Snake by Kate Jennings

DATE FINISHED: July 25th, 2012 

RATED: **** (4.5)

SYNOPSIS:  This is the story of a marriage between polar opposites, dissatisfaction snaking through it from the start.  Rex is a solid man of earth, accepting of disappointments, and simply looking to settle into his own corner of land.  Irene is flighty as the air and soon resentful of the man and life she has tied herself to.  As the children grow up, Rex and Irene grow further apart under a scorching, suffocating sun.

THOUGHTS:  This deceptively simple story is built up through a chain of vividly realised images – the stark landscape, the hollow lives, the hope and the melancholy. Jennings effortlessly portrays a sense of looming darkness and stultifying claustrophobia under the expansive horizon of the outback. Her characters come alive through perfectly judged, vividly visual images of moods that are instantly recognisable, yet full of surprises and unexpected humour, too.  Each chapter is titled as though it stands alone as an individual prose poem, and they do: the chapters are short, concise, pointed, but utterly earthed, and each illumining a thought or deed which shapes the emerging story.

“Irene’s moods filled the house; there was no escaping.  Rex was pinned by them to the walls, pushed into corners.  Leaving the house did not make it any better; everywhere, sweeping blue sky, an horizon that stretched to the back of beyond, and yet he was suffocating.”

Reined in by the social expectations of the post-war period, Irene is tethered by somebody else’s idea of domestic bliss. She is young, selfish, restless, and unable to grasp the bigger picture. Rex provides stability and the wrong kind of freedom. He is equally trapped, incapable of reacting against his hostile environment where the children, too, are foreign animals to him.

Snake is a portrait of the protracted disintegration of a marriage and the increasing desperation of the people within it.  Bleak though it sounds, this novella is startling in its clarity and power: the ultimate anti-love story.
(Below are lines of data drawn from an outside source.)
variable {L : CMField} {ι₁ : (L : Type) →+* ℂ} {V : HermSpace3 L ι₁}
variable {JV : Matrix (Fin 3) (Fin 3) (L : Type)} {TV : Matrix (Fin 3) (Fin 3) ↥(maximalRealSubfield (L : Type))}
  {δ : (L : Type)} {hcδ : IsCMField.complexConj (L : Type) δ = -δ} {hδ : δ ≠ 0} {d : ↥(maximalRealSubfield (L : Type))}
  {hd : δ * δ = algebraMap _ (L : Type) d} {hV : TV.IsSymm} {hVd : IsUnit TV.det}
  {hJV : JV = TV.map (algebraMap _ (L : Type))}
variable (p : SplitLine JV TV hcδ hδ hd hV hVd hJV)
  (ιV : ↥V.adelicFin →*
    ↥(UnitaryGroup.finAdelic (↥(maximalRealSubfield (L : Type))) (L : Type) (IsCMField.complexConj (L : Type)) 3 JV))

/-- **`Ω(p ⊗ ĉ, ĉ_W · χ) ≅ Ω(p, χ) ⊗ (ĉ_V ∘ ιV)` as `ℂ[U(V)(𝔸_f)]`-MODULES** — axioms-1's carrier comparison `Ω_twistBy` with its
intertwining law `Ω_twistBy_eq_twist`, packaged by `EquivariantLift.liftEquiv`. [cite: GelbartRogawski1991, §3.1 Remark p. 457 L4–13] -/
def ΩTwistByEquiv (ĉ : p.BigChar) (hĉ : p.IsRatTrivial ĉ) {χ χ' : p.CharW}
    (hχ : ∀ u, χ' u =
      HodgeCM.WeilCoinv.twistCharW (↥(maximalRealSubfield (L : Type))) (L : Type) (IsCMField.complexConj (L : Type)) 3 1 JV p.JW
          ĉ u * χ u) :
    (p.twistBy ĉ hĉ).Ω ιV χ' ≃ₗ[adelicAlgebra V]
      (SeesawScalar.twist
          ((HodgeCM.WeilCoinv.twistCharV (↥(maximalRealSubfield (L : Type))) (L : Type) (IsCMField.complexConj (L : Type)) 3 1 JV
                p.JW ĉ).comp ιV)
          ((HodgeCM.WeilCoinv.weilCoinv (↥(maximalRealSubfield (L : Type))) (L : Type) (IsCMField.complexConj (L : Type)) 3 1
                p.e JV p.JW hcδ hδ hd hV p.hW hVd p.hWd hJV p.hJW χ p.hs).comp ιV)).asModule :=
  EquivariantLift.liftEquiv _ _ (p.Ω_twistBy ιV ĉ hĉ hχ) (p.Ω_twistBy_eq_twist ιV ĉ hĉ hχ)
FOLLOWING ON: The oppressive, shimmering heat of the outback reminds me of Oyster by Janette Turner Huspital, while the period, small town community, farming life and dry marriage are closer to Everyman’s Rules for Scientific Living by Carrie Tiffany.  The relationship between Rex and Irene also reminded of Billy’s parents in The Voices by Susan Elderkin.  The slow build-up of story through individual tableaux is mirrored in Sixty Lights by Gail Jones.